10 Comments
User's avatar
George Vale's avatar

The line that hit me: “you understand the pattern, and you still do it.” I spent eleven years in a relationship where I knew, analytically, that something wasn’t working. I had explanations. Good ones. The body just kept showing up to perform the version of me that relationship needed. Insight didn’t touch it. What finally did was something much simpler and much harder.

Gino Cosme's avatar

That makes sense, George. Eleven years is a long time to understand something and still not be able to leave it. No shame in that. Insight can explain the pattern without giving you the capacity to act on it yet.

Big_D's avatar

I’ve been with my husband for 20 years. If I were to become single, I wouldn’t know how to date again. Everything is different now with apps, etc., plus I am older and in some aspects stuck in my ways.

Gino Cosme's avatar

Twenty years is a long time to build a life with someone, so it makes sense that dating now would feel alien. The apps can make everyone feel like expired inventory, which is very romantic of them. ☺️

Jay's avatar

Or maybe like every other tired cliché there is, gay men are addicted to wanting, having and being what others desire so be validated… whether the situ suits them or not.

Gino Cosme's avatar

Yes, and that hunger to be desired can become brutal when it starts choosing the room, the role, and the version of yourself allowed to show up.

Jay's avatar

Yes, precisely. The problem is, I’m ok with me, but I’m forced to put up the different versions: like lures to a school of fish. End result: the wrapping is scrutinized, dismissed and the guy inside is still alone.

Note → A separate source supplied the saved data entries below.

/-! ## The lexicographic variant (CLASS (C): composite rank two) — a RATIONAL first weight: primitive vector + Bezout + shear

For a composite rank-two valuation the value group has rational rank two, one per level, so the weight map on the plane `W* ∩ N′ ≅ ℤ²`
is `n ↦ (⟨n, w¹⟩, ⟨n, w²⟩)` LEXICOGRAPHICALLY with `w¹, w² ∈ ℤ²` independent (`w¹` = coarse weights, a RATIONAL ray).  The required cone is
then elementary: `n₁` := the primitive vector on the ray of `w¹`, `n₂` := a Bezout complement with `w²`-coordinate `b₂ > 0`, sheared along
`n₁` until every `f ∈ F` is non-negative on it.  Conclusion: `w¹ = g·n₁` (`g > 0`), `w² = b₁ n₁ + b₂ n₂` (`b₂ > 0`) — so the dual monomials
have lex-values `(g, b₁) > 0` and `(0, b₂) > 0` — and `⟨f, n₁⟩, ⟨f, n₂⟩ ≥ 0` for every `f` of lex-positive value. -/

/-- **Unimodular refinement, lexicographic weights (class (C)).** -/
theorem exists_unimodular_lex_refinement (p₁ p₂ q₁ q₂ : ℤ) (hdet : p₁ * q₂ - p₂ * q₁ ≠ 0)
    (F : Finset (ℤ × ℤ))
    (hF : ∀ f ∈ F, 0 < f.1 * p₁ + f.2 * p₂ ∨ (f.1 * p₁ + f.2 * p₂ = 0 ∧ 0 < f.1 * q₁ + f.2 * q₂)) :
    ∃ (a b c d g b₁ b₂ : ℤ), (a * d - b * c = 1 ∨ a * d - b * c = -1) ∧ 0 < g ∧ 0 < b₂ ∧
      p₁ = g * a ∧ p₂ = g * c ∧ q₁ = b₁ * a + b₂ * b ∧ q₂ = b₁ * c + b₂ * d ∧
      ∀ f ∈ F, 0 ≤ f.1 * a + f.2 * c ∧ 0 ≤ f.1 * b + f.2 * d := by
  -- the primitive vector `(a, c)` on the ray of `w¹ = (p₁, p₂)`
  have hp : p₁ ≠ 0 ∨ p₂ ≠ 0 := by
    by_contra h
    push Not at h
    obtain ⟨rfl, rfl⟩ := h
    exact hdet (by ring)
  have hg : 0 < Int.gcd p₁ p₂ := Int.gcd_pos_iff.mpr hp
  set g : ℤ := (Int.gcd p₁ p₂ : ℤ) with hgdef
  have hg' : (0 : ℤ) < g := by rw [hgdef]; exact_mod_cast hg
  set a : ℤ := p₁ / g with hadef
  set c : ℤ := p₂ / g with hcdef
  have hpa : p₁ = g * a := (Int.mul_ediv_cancel' (Int.gcd_dvd_left p₁ p₂)).symm
  have hpc : p₂ = g * c := (Int.mul_ediv_cancel' (Int.gcd_dvd_right p₁ p₂)).symm
  have hac : Int.gcd a c = 1 := Int.gcd_div_gcd_div_gcd hg
  -- Bezout complement `(b₀, d₀)` with `a d₀ − b₀ c = 1`
  obtain ⟨x, y, hxy⟩ : ∃ x y : ℤ, a * x + c * y = 1 := by
    refine ⟨Int.gcdA a c, Int.gcdB a c, ?_⟩
    have := Int.gcd_eq_gcd_ab a c
    rw [hac] at this
    exact_mod_cast this.symm
  set b₀ : ℤ := -y with hb₀
  set d₀ : ℤ := x with hd₀
  have hdet₀ : a * d₀ - b₀ * c = 1 := by rw [hb₀, hd₀]; linarith [hxy]
  -- coordinates of `w² = (q₁, q₂)` in the basis `(a,c), (b₀,d₀)`
  set β₁ : ℤ := q₁ * d₀ - q₂ * b₀ with hβ₁
  set β₂ : ℤ := a * q₂ - c * q₁ with hβ₂
  have hq₁ : q₁ = β₁ * a + β₂ * b₀ := by
    have : q₁ * (a * d₀ - b₀ * c) = β₁ * a + β₂ * b₀ := by rw [hβ₁, hβ₂]; ring
    rw [hdet₀, mul_one] at this; exact this
  have hq₂ : q₂ = β₁ * c + β₂ * d₀ := by
    have : q₂ * (a * d₀ - b₀ * c) = β₁ * c + β₂ * d₀ := by rw [hβ₁, hβ₂]; ring
    rw [hdet₀, mul_one] at this; exact this
  have hβ₂0 : β₂ ≠ 0 := by
    intro h0
    apply hdet
    rw [hpa, hpc]
    have : g * a * q₂ - g * c * q₁ = g * β₂ := by rw [hβ₂]; ring
    rw [this, h0, mul_zero]
  -- sign fix: `s = ±1` with `s β₂ > 0`
  obtain ⟨s, hs, hsβ⟩ : ∃ s : ℤ, (s = 1 ∨ s = -1) ∧ 0 < s * β₂ := by
    rcases lt_or_gt_of_ne hβ₂0 with h | h
    · exact ⟨-1, Or.inr rfl, by linarith⟩
    · exact ⟨1, Or.inl rfl, by linarith⟩
  have hss : s * s = 1 := by rcases hs with rfl | rfl <;> norm_num
  -- shear amount
  set t : ℤ := ∑ f ∈ F, |f.1 * (s * b₀) + f.2 * (s * d₀)| with ht
  have ht0 : ∀ f ∈ F, |f.1 * (s * b₀) + f.2 * (s * d₀)| ≤ t := fun f hf =>
    Finset.single_le_sum (f := fun f : ℤ × ℤ => |f.1 * (s * b₀) + f.2 * (s * d₀)|) (fun _ _ => abs_nonneg _) hf
  -- the basis: n₁ = (a, c), n₂ = s (b₀, d₀) + t (a, c)
  refine ⟨a, s * b₀ + t * a, c, s * d₀ + t * c, g, β₁ - t * s * β₂, s * β₂, ?_, hg', hsβ, hpa, hpc, ?_, ?_, ?_⟩
  · have e : a * (s * d₀ + t * c) - (s * b₀ + t * a) * c = s * (a * d₀ - b₀ * c) := by ring
    rw [e, hdet₀, mul_one]; exact hs
  · rw [hq₁]
    have : β₂ * b₀ = s * s * β₂ * b₀ := by rw [hss, one_mul]
    rw [this]; ring
  · rw [hq₂]
    have : β₂ * d₀ = s * s * β₂ * d₀ := by rw [hss, one_mul]
    rw [this]; ring
  · intro f hf
    have hfn₁ : g * (f.1 * a + f.2 * c) = f.1 * p₁ + f.2 * p₂ := by rw [hpa, hpc]; ring
    rcases hF f hf with hpos | ⟨hzero, hpos2⟩
    · -- `f(w¹) > 0`: `f(n₁) ≥ 1` and the shear dominates
      have h1 : 0 < f.1 * a + f.2 * c := by
        rw [← hfn₁] at hpos
        exact (pos_iff_pos_of_mul_pos hpos).mp hg'
      refine ⟨h1.le, ?_⟩
      have e : f.1 * (s * b₀ + t * a) + f.2 * (s * d₀ + t * c) =
          (f.1 * (s * b₀) + f.2 * (s * d₀)) + t * (f.1 * a + f.2 * c) := by ring
      rw [e]
      have h2 := ht0 f hf
      have h3 : -(f.1 * (s * b₀) + f.2 * (s * d₀)) ≤ t := le_trans (neg_le_abs _) h2
      have h4 : t ≤ t * (f.1 * a + f.2 * c) := by
        have htnn : 0 ≤ t := le_trans (abs_nonneg _) h2
        nlinarith
      linarith
    · -- `f(w¹) = 0 < f(w²)`: `f(n₁) = 0` and `b₂ f(n₂) = f(w²) > 0`
      have h1 : f.1 * a + f.2 * c = 0 := by
        rw [← hfn₁] at hzero
        rcases mul_eq_zero.mp hzero with h | h
        · exact absurd h hg'.ne'
        · exact h
      refine ⟨h1.symm.le, ?_⟩
      have e : f.1 * (s * b₀ + t * a) + f.2 * (s * d₀ + t * c) = s * (f.1 * b₀ + f.2 * d₀) + t * (f.1 * a + f.2 * c) := by ring
      rw [e, h1, mul_zero, add_zero]
      have hw2 : f.1 * q₁ + f.2 * q₂ = β₁ * (f.1 * a + f.2 * c) + β₂ * (f.1 * b₀ + f.2 * d₀) := by rw [hq₁, hq₂]; ring
      rw [hw2, h1, mul_zero, zero_add] at hpos2
      -- `0 < β₂ * X` and `0 < s β₂` ⇒ `0 < s * X`... via `(s β₂) (s X) = β₂ X (s² = 1)`
      have : 0 < (s * β₂) * (s * (f.1 * b₀ + f.2 * d₀)) := by
        have e2 : (s * β₂) * (s * (f.1 * b₀ + f.2 * d₀)) = (s * s) * (β₂ * (f.1 * b₀ + f.2 * d₀)) := by ring
        rw [e2, hss, one_mul]; exact hpos2
      exact le_of_lt ((pos_iff_pos_of_mul_pos this).mp hsβ)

Karthik Gurumurthy's avatar

If I learned anything from my trips through addiction, sex, and performance, nothing ever changes as long as you focus on only knowing more about where things went wrong.

At some point you're gonna have to stop and ask yourself whether you're actively trying to change your behaviors and beliefs one at a time—or just hoarding knowledge so you could sound intellectual and feel good when talking about how much you learned.

Thanks for this, G.

Gino Cosme's avatar

Thank you, Karthik. That’s very well put. Knowing more can become its own hiding place. At some point the work has to move from explanation into one specific behaviour, one specific belief, and the messy bit where you actually have to do it differently.

Michael Horvich's avatar

Great piece. You have expressed ideas similar to ones Sara da Encarnação. Do you read her work? This one in particular caused me, I think to see the similarities: https://saradaencarnacao.substack.com/p/the-strange-politeness-of-exhausted?utm_campaign=email-half-post&r=3z5war&utm_source=substack&utm_medium=email

I mentioned your name to her as well.